$$\eqalign{ & \mathop {\lim }\limits_{n \to \infty } {{n!} \over {(n + 1)(n + 2)...(2n)}} = {{n!} \over {{{(2n)!} \over {n!}}}} = \cr & {{n!n!} \over {2n!}} = {{n!} \over 2} = + \infty \cr} $$
The first equality can be explained by an example:
$$\eqalign{ & n = 5 \cr & {{5!} \over {6!...10!}} \cr} $$
Is it right? because something's telling me it isn't.
$n!$ can be expressed as a polynomial of $n$:
$$n! = \prod_{i=0}^n (n-i) = n^{n+1} + \cdots$$
This shows that $n!$ is a $n+1$-degree polynomial of $n$. Then, the greatest power of $n$ that you can find in this polynomial is $n^{n+1}$. The greatest power that you can obtain from $n!n!$ is $n^{n+1}n^{n+1} = n^{2n+2}$ with coefficient $1$. Also, the greatest power of the polynomial of $(2n)!$ is $(2n)^{2n+1}$ with coefficient 1.

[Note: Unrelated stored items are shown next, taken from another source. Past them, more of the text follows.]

import Mathlib
import Summits.AtomisticToContinuum.Crystallization.Theses.PricedLinkCensus
import Literature.Geometry.DiscreteGeometry.BondGraph
import Literature.MathematicalPhysics.StatisticalMechanics.BarlowStacking

/-!
# Route PricedLinkCensus — line Sketch (priced hcp windows) for `StackingHinge`
(stmt-AtomisticToContinuum-14993): soft layer propagation for LOCALLY FINITE configurations
(stub `stub_softLayerPropagationLF`)

The route's crux `SoftLayerPropagation` is stated for finite, `Fin N`-indexed configurations.  To
run it at a point of the infinite point set of a periodic configuration one needs it for a
configuration `y : ι → ℝ³` with an ARBITRARY index type that is locally finite about the site `i`
(every ball about `y i` holds finitely many sites).  This is a pure locality / truncation
statement:

* along an injection `f : κ → ι` the sub-configuration `y ∘ f` has the same own scale at `m` as
  `y` at `f m` as soon as a `y`-nearest neighbour of `f m` is in the range of `f`
  (`nearestDist_comp_eq_of_injective`); given scale agreement at both endpoints, bonds agree
  (`adj_comp_iff`), hence neighbour sets are preimages (`neighborSet_comp_eq`), ring numbers agree
  (`ringNumber_comp_eq`) and charge-freeness agrees (`isChargeFree_comp_iff`);
* in a locally finite configuration own scales are attained (`exists_nearestDist_eq_dist_of_finite`),
  and the minimiser of a site `j` lies within `2·dist (y i) (y j) + nn_i` of `y i`; so if the range of
  `f` contains the `R`-ball about `y i`, scales agree at every `f m` with
  `2·dist (y i) (y (f m)) + nn_i ≤ R` (`nearestDist_comp_eq_of_cover`);
* with `R = 100·nn_i`: scales agree within `49·nn_i`, bonds and neighbour sets within `20·nn_i`,
  charges within `8·nn_i`; enumerate the (finite) `100·nn_i`-ball by `Fin M`, apply
  `SoftLayerPropagation` (`η = 1/100`) to `y ∘ f` at `i`, and transfer the two matching clauses back
  (the sites of `y` within `3·nn_i` of `y i` are in the range of `f`).

No positivity of `nn_i` and no injectivity of `y` is needed: the only input is that `i` has
another site, which follows from the charge-freeness of `i` itself (twelve bonds).

All `[folklore]`; bookkeeping over `BondGraph.lean` (pattern of
`ChargedEnergyGapNegative.isChargeFree_toPoint_iff` and
`PricedHcpWindowsPeriodicTransfer.isChargeFree_periodise_iff`).
-/

namespace Summit.AtomisticToContinuum.Crystallization.Theorems.PricedHcpWindowsLocallyFinite

open Literature.MathematicalPhysics.StatisticalMechanics
open Literature.Geometry.DiscreteGeometry

section Locality

variable {ι κ X : Type*} [PseudoMetricSpace X]

/-! ### Locally finite configurations: attained scales -/

/-- Local finiteness about one site gives local finiteness about every site. [folklore] -/
theorem finite_ball_of_finite_ball {y : ι → X} {i : ι}
    (hfin : ∀ r : ℝ, {k | dist (y i) (y k) ≤ r}.Finite) (j : ι) (r : ℝ) :
    {k | dist (y j) (y k) ≤ r}.Finite :=
  (hfin (dist (y i) (y j) + r)).subset fun k hk => by
    simp only [Set.mem_setOf_eq] at hk ⊢
    calc dist (y i) (y k) ≤ dist (y i) (y j) + dist (y j) (y k) := dist_triangle _ _ _
      _ ≤ dist (y i) (y j) + r := by linarith

/-- In a configuration that is locally finite about the site `j`, the own nearest-neighbour
distance of `j` is attained (if there is another site). [folklore] -/
theorem exists_nearestDist_eq_dist_of_finite {y : ι → X} {j : ι}
    (hfin : ∀ r : ℝ, {k | dist (y j) (y k) ≤ r}.Finite) (hj : ∃ k, k ≠ j) :
    ∃ k, k ≠ j ∧ nearestDist y j = dist (y j) (y k) := by
  obtain ⟨k₁, hk₁⟩ := hj
  have hS : ({k | k ≠ j ∧ dist (y j) (y k) ≤ dist (y j) (y k₁)} : Set ι).Finite :=
    (hfin (dist (y j) (y k₁))).subset fun k hk => hk.2
  obtain ⟨k₀, ⟨hk₀j, hk₀d⟩, hmin⟩ :=
    Set.exists_min_image _ (fun k => dist (y j) (y k)) hS ⟨k₁, hk₁, le_rfl⟩
  refine ⟨k₀, hk₀j, le_antisymm (nearestDist_le_dist y hk₀j)
    (le_nearestDist ⟨k₁, hk₁⟩ fun k hk => ?_)⟩
  by_cases h : dist (y j) (y k) ≤ dist (y j) (y k₁)
  · exact hmin k ⟨hk, h⟩
  · exact hk₀d.trans (not_le.1 h).le

/-- `nn_j ≤ dist (y i) (y j) + nn_i` for all sites `i, j`. [folklore] -/
theorem nearestDist_le_dist_add (y : ι → X) (i j : ι) :
    nearestDist y j ≤ dist (y i) (y j) + nearestDist y i := by
  by_cases h : i = j
  · subst h
    simp
  · calc nearestDist y j ≤ dist (y j) (y i) := nearestDist_le_dist y h
      _ = dist (y i) (y j) := dist_comm _ _
      _ ≤ dist (y i) (y j) + nearestDist y i := le_add_of_nonneg_right (nearestDist_nonneg y i)

/-! ### Sub-configurations `y ∘ f` along an injection `f : κ → ι` -/

-- adapted from `Cruxes.LocalToGlobal.Disproof.nearestDist_comp_eq` (embedding form)
/-- **Scale agreement.**  If a `y`-nearest neighbour of `f m` is in the range of the injection
`f`, the own scale of `m` in `y ∘ f` is the own scale of `f m` in `y`. [folklore] -/
theorem nearestDist_comp_eq_of_injective {y : ι → X} {f : κ → ι} (hf : Function.Injective f)
    {m m₀ : κ} (hm₀ : m₀ ≠ m) (h : nearestDist y (f m) = dist (y (f m)) (y (f m₀))) :
    nearestDist (y ∘ f) m = nearestDist y (f m) := by
  apply le_antisymm
  · calc nearestDist (y ∘ f) m ≤ dist ((y ∘ f) m) ((y ∘ f) m₀) := nearestDist_le_dist (y ∘ f) hm₀
      _ = nearestDist y (f m) := by rw [h]; rfl
  · exact le_nearestDist ⟨m₀, hm₀⟩ fun k hk => nearestDist_le_dist y (hf.ne hk)

/-- **Bond agreement** given scale agreement at both endpoints. [folklore] -/
theorem adj_comp_iff {η : ℝ} {y : ι → X} {f : κ → ι} (hf : Function.Injective f) {m m' : κ}
    (hm : nearestDist (y ∘ f) m = nearestDist y (f m))
    (hm' : nearestDist (y ∘ f) m' = nearestDist y (f m')) :
    (bondGraph η (y ∘ f)).Adj m m' ↔ (bondGraph η y).Adj (f m) (f m') := by
  simp only [bondGraph_adj, Function.comp_apply, hm, hm', hf.ne_iff]

/-- **Neighbour sets are preimages**: given scale agreement at `m` and at every site of the
sub-configuration within bond range `(1 + η)·nn` of `f m`, the neighbour set of `m` in `y ∘ f` is
the preimage under `f` of the neighbour set of `f m` in `y`. [folklore] -/
theorem neighborSet_comp_eq {η : ℝ} (hη : 0 ≤ 1 + η) {y : ι → X} {f : κ → ι}
    (hf : Function.Injective f) {m : κ} (hm : nearestDist (y ∘ f) m = nearestDist y (f m))
    (hloc : ∀ k, dist (y (f m)) (y (f k)) ≤ (1 + η) * nearestDist y (f m) →
      nearestDist (y ∘ f) k = nearestDist y (f k)) :
    (bondGraph η (y ∘ f)).neighborSet m = f ⁻¹' (bondGraph η y).neighborSet (f m) := by
  ext m'
  rw [SimpleGraph.mem_neighborSet, Set.mem_preimage, SimpleGraph.mem_neighborSet]
  constructor
  · intro h
    have hd := dist_le_of_adj hη h
    rw [hm] at hd
    exact (adj_comp_iff hf hm (hloc m' hd)).1 h
  · intro h
    exact (adj_comp_iff hf hm (hloc m' (dist_le_of_adj hη h))).2 h

/-- **Ring numbers agree** along a bond whose endpoints both satisfy the hypotheses of
`neighborSet_comp_eq`, if the neighbour set of `f m` lies in the range of `f`. [folklore] -/
theorem ringNumber_comp_eq {η : ℝ} (hη : 0 ≤ 1 + η) {y : ι → X} {f : κ → ι}
    (hf : Function.Injective f) {m m' : κ} (hm : nearestDist (y ∘ f) m = nearestDist y (f m))
    (hloc : ∀ k, dist (y (f m)) (y (f k)) ≤ (1 + η) * nearestDist y (f m) →
      nearestDist (y ∘ f) k = nearestDist y (f k))
    (hcov : (bondGraph η y).neighborSet (f m) ⊆ Set.range f)
    (hm' : nearestDist (y ∘ f) m' = nearestDist y (f m'))
    (hloc' : ∀ k, dist (y (f m')) (y (f k)) ≤ (1 + η) * nearestDist y (f m') →
      nearestDist (y ∘ f) k = nearestDist y (f k)) :
    ringNumber η (y ∘ f) m m' = ringNumber η y (f m) (f m') := by
  rw [ringNumber_def, ringNumber_def, neighborSet_comp_eq hη hf hm hloc,
    neighborSet_comp_eq hη hf hm' hloc', ← Set.preimage_inter,
    Set.ncard_preimage_of_injective_subset_range hf (Set.inter_subset_left.trans hcov)]

/-- **Charge agreement.**  If the hypotheses of `neighborSet_comp_eq` hold at `m` and at every
`m'` bonded to it, and the neighbour set of `f m` lies in the range of `f`, then `m` is charge-free
in `y ∘ f` iff `f m` is charge-free in `y`. [folklore] -/
theorem isChargeFree_comp_iff {η : ℝ} (hη : 0 ≤ 1 + η) {y : ι → X} {f : κ → ι}
    (hf : Function.Injective f) {m : κ} (hm : nearestDist (y ∘ f) m = nearestDist y (f m))
    (hloc : ∀ k, dist (y (f m)) (y (f k)) ≤ (1 + η) * nearestDist y (f m) →
      nearestDist (y ∘ f) k = nearestDist y (f k))
    (hcov : (bondGraph η y).neighborSet (f m) ⊆ Set.range f)
    (hN : ∀ m', f m' ∈ (bondGraph η y).neighborSet (f m) →
      nearestDist (y ∘ f) m' = nearestDist y (f m') ∧
        ∀ k, dist (y (f m')) (y (f k)) ≤ (1 + η) * nearestDist y (f m') →
          nearestDist (y ∘ f) k = nearestDist y (f k)) :
    IsChargeFree η (y ∘ f) m ↔ IsChargeFree η y (f m) := by
  rw [isChargeFree_iff, isChargeFree_iff, neighborSet_comp_eq hη hf hm hloc,
    Set.ncard_preimage_of_injective_subset_range hf hcov]
  refine and_congr_right fun _ => ⟨fun H k hk => ?_, fun H m' hm' => ?_⟩
  · obtain ⟨m', rfl⟩ := hcov hk
    rw [← ringNumber_comp_eq hη hf hm hloc hcov (hN m' hk).1 (hN m' hk).2]
    exact H m' hk
  · rw [Set.mem_preimage] at hm'
    rw [ringNumber_comp_eq hη hf hm hloc hcov (hN m' hm').1 (hN m' hm').2]
    exact H (f m') hm'

/-- **Scale agreement in a covering sub-configuration.**  If the range of the injection `f`
contains every site within `R` of `y i`, the configuration is locally finite about `y i`, and `i`
has another site, then the own scale of every `f m` with `2·dist (y i) (y (f m)) + nn_i ≤ R` is the
same in `y ∘ f` and in `y` (the minimiser of `f m` is within `dist (y i) (y (f m)) + nn_{f m}
≤ 2·dist (y i) (y (f m)) + nn_i` of `y i`). [folklore] -/
theorem nearestDist_comp_eq_of_cover {y : ι → X} {i : ι} {f : κ → ι} (hf : Function.Injective f)
    {R : ℝ} (hcov : ∀ k, dist (y i) (y k) ≤ R → k ∈ Set.range f)
    (hfin : ∀ r : ℝ, {k | dist (y i) (y k) ≤ r}.Finite) (hi : ∃ k, k ≠ i) {m : κ}
    (hm : 2 * dist (y i) (y (f m)) + nearestDist y i ≤ R) :
    nearestDist (y ∘ f) m = nearestDist y (f m) := by
  have hj : ∃ k, k ≠ f m := by
    obtain ⟨k, hk⟩ := hi
    by_cases h : f m = i
    · exact ⟨k, fun hk' => hk (hk'.trans h)⟩
    · exact ⟨i, Ne.symm h⟩
  obtain ⟨k₀, hk₀, hnn⟩ :=
    exists_nearestDist_eq_dist_of_finite (finite_ball_of_finite_ball hfin (f m)) hj
  have hk₀R : dist (y i) (y k₀) ≤ R := by
    have h1 := nearestDist_le_dist_add y i (f m)
    have h2 : dist (y i) (y k₀) ≤ dist (y i) (y (f m)) + dist (y (f m)) (y k₀) :=
      dist_triangle _ _ _
    rw [← hnn] at h2
    linarith
  obtain ⟨m₀, rfl⟩ := hcov k₀ hk₀R
  exact nearestDist_comp_eq_of_injective hf (fun h => hk₀ (congrArg f h)) hnn

end Locality

/-! ### The stub -/

/-- **Locally finite soft layer propagation.**  `SoftLayerPropagation` (stated in the route for
`Fin N`-indexed configurations) implies the same conclusion at a site `i` of a configuration
`y : ι → ℝ³` with ANY index type, provided every ball about `y i` holds finitely many sites:
truncate to the `100·nn_i`-ball about `y i`, enumerate it by `Fin M`, observe that own scales
(within `49·nn_i`), bonds and neighbour sets (within `20·nn_i`) and charges (within `8·nn_i`) are
the same read in the truncation and in `y`, apply `SoftLayerPropagation` at `η = 1/100` to the
truncation, and transfer the two matching clauses back. [folklore] -/
theorem stub_softLayerPropagationLF : Summit.AtomisticToContinuum.Crystallization.Theses.PricedLinkCensus.SoftLayerPropagation → ∀ (ι : Type) (y : ι → EuclideanSpace ℝ (Fin 3)) (i : ι), (∀ r : ℝ, Set.Finite {j : ι | dist (y i) (y j) ≤ r}) → (∀ j : ι, dist (y i) (y j) ≤ 8 * Literature.Geometry.DiscreteGeometry.nearestDist y i → Literature.Geometry.DiscreteGeometry.IsChargeFree (1 / 100 : ℝ) y j) → ∃ (s : ℤ → ℤ) (g : EuclideanSpace ℝ (Fin 3) ≃ᵃⁱ[ℝ] EuclideanSpace ℝ (Fin 3)), Literature.MathematicalPhysics.StatisticalMechanics.IsHaggSeq s ∧ (∀ j : ι, dist (y i) (y j) ≤ 3 * Literature.Geometry.DiscreteGeometry.nearestDist y i → ∃ z ∈ Literature.MathematicalPhysics.StatisticalMechanics.barlowStacking (Literature.Geometry.DiscreteGeometry.nearestDist y i) (Literature.Geometry.DiscreteGeometry.nearestDist y i * Real.sqrt (2 / 3)) s, dist (y j) (g z) ≤ Literature.Geometry.DiscreteGeometry.nearestDist y i / 6) ∧ ∀ z ∈ Literature.MathematicalPhysics.StatisticalMechanics.barlowStacking (Literature.Geometry.DiscreteGeometry.nearestDist y i) (Literature.Geometry.DiscreteGeometry.nearestDist y i * Real.sqrt (2 / 3)) s, dist (y i) (g z) ≤ 3 * Literature.Geometry.DiscreteGeometry.nearestDist y i → ∃ j : ι, dist (y j) (g z) ≤ Literature.Geometry.DiscreteGeometry.nearestDist y i / 6 := by
  intro hSLP ι y i hfin hcf
  have hnn0 : 0 ≤ nearestDist y i := nearestDist_nonneg y i
  -- `i` is charge-free, hence has a bond, hence another site
  have hi : ∃ k, k ≠ i := by
    have hci : IsChargeFree (1 / 100 : ℝ) y i :=
      hcf i (by rw [dist_self]; exact mul_nonneg (by norm_num) hnn0)
    have h0 : ((bondGraph (1 / 100 : ℝ) y).neighborSet i).ncard ≠ 0 := by rw [hci.1]; decide
    obtain ⟨k, hk⟩ := Set.nonempty_of_ncard_ne_zero h0
    exact ⟨k, (mem_neighborSet_bondGraph.1 hk).1.symm⟩
  -- enumerate the `100·nn_i`-ball about `y i`
  haveI := (hfin (100 * nearestDist y i)).to_subtype
  obtain ⟨M, ⟨e⟩⟩ := Finite.exists_equiv_fin {k : ι | dist (y i) (y k) ≤ 100 * nearestDist y i}
  obtain ⟨f, hf, hcov⟩ : ∃ f : Fin M → ι, Function.Injective f ∧
      ∀ k, dist (y i) (y k) ≤ 100 * nearestDist y i → k ∈ Set.range f :=
    ⟨fun m => (e.symm m).1, fun a b h => e.symm.injective (Subtype.ext h),
      fun k hk => ⟨e ⟨k, hk⟩, by simp⟩⟩
  -- own scales agree within `49·nn_i`
  have hscale : ∀ m : Fin M, dist (y i) (y (f m)) ≤ 49 * nearestDist y i →
      nearestDist (y ∘ f) m = nearestDist y (f m) := fun m hm =>
    nearestDist_comp_eq_of_cover hf hcov hfin hi (by linarith)
  -- bonds / neighbour sets agree within `20·nn_i`
  have hD : ∀ m : Fin M, dist (y i) (y (f m)) ≤ 20 * nearestDist y i →
      nearestDist (y ∘ f) m = nearestDist y (f m) ∧
        ∀ k, dist (y (f m)) (y (f k)) ≤ (1 + 1 / 100) * nearestDist y (f m) →
          nearestDist (y ∘ f) k = nearestDist y (f k) := by
    intro m hm
    refine ⟨hscale m (by linarith), fun k hk => hscale k ?_⟩
    have h1 := nearestDist_le_dist_add y i (f m)
    have h2 := dist_triangle (y i) (y (f m)) (y (f k))
    linarith
  have hcovN : ∀ m : Fin M, dist (y i) (y (f m)) ≤ 20 * nearestDist y i →
      (bondGraph (1 / 100 : ℝ) y).neighborSet (f m) ⊆ Set.range f := by
    intro m hm k hk
    refine hcov k ?_
    have h1 := nearestDist_le_dist_add y i (f m)
    have h2 : dist (y (f m)) (y k) ≤ (1 + 1 / 100) * nearestDist y (f m) :=
      dist_le_of_adj (by norm_num) hk
    have h3 := dist_triangle (y i) (y (f m)) (y k)
    linarith
  -- charges agree within `8·nn_i`
  have hcharge : ∀ m : Fin M, dist (y i) (y (f m)) ≤ 8 * nearestDist y i →
      (IsChargeFree (1 / 100 : ℝ) (y ∘ f) m ↔ IsChargeFree (1 / 100 : ℝ) y (f m)) := by
    intro m hm
    have h20 : dist (y i) (y (f m)) ≤ 20 * nearestDist y i := by linarith
    refine isChargeFree_comp_iff (by norm_num) hf (hD m h20).1 (hD m h20).2 (hcovN m h20)
      fun m' hm' => hD m' ?_
    have h1 := nearestDist_le_dist_add y i (f m)
    have h2 : dist (y (f m)) (y (f m')) ≤ (1 + 1 / 100) * nearestDist y (f m) :=
      dist_le_of_adj (by norm_num) hm'
    have h3 := dist_triangle (y i) (y (f m)) (y (f m'))
    linarith
  -- the centre as a site of the truncation
  obtain ⟨i₀, rfl⟩ := hcov i (by rw [dist_self]; exact mul_nonneg (by norm_num) hnn0)
  have hnnF : nearestDist (y ∘ f) i₀ = nearestDist y (f i₀) :=
    hscale i₀ (by rw [dist_self]; exact mul_nonneg (by norm_num) hnn0)
  -- apply soft layer propagation to the truncation
  obtain ⟨s, g, hs, h1, h2⟩ := hSLP (1 / 100) (by norm_num) le_rfl M (y ∘ f) i₀ (by
    intro m hm
    rw [hnnF] at hm
    exact (hcharge m hm).2 (hcf (f m) hm))
  rw [hnnF] at h1 h2
  refine ⟨s, g, hs, fun j hj => ?_, fun z hz hzd => ?_⟩
  · obtain ⟨m, rfl⟩ := hcov j (by linarith)
    exact h1 m hj
  · obtain ⟨m, hm⟩ := h2 z hz hzd
    exact ⟨f m, hm⟩

end Summit.AtomisticToContinuum.Crystallization.Theorems.PricedHcpWindowsLocallyFinite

The ratio between the maximum powers is : $$\frac{n^{2n+2}}{(2n)^{2n+1}} = \frac{n^{2n+1}n}{2^{2n+1}n^{2n+1}} = \frac{n}{2^{2n+1}}$$
This ratio determinates the behavior of the limit when $n$ goes to infinity. In particular:
$$\lim_{n\rightarrow +\infty} \frac{n!n!}{(2n)!} = \lim_{n\rightarrow +\infty}\frac{n}{2^{2n+1}} = 0$$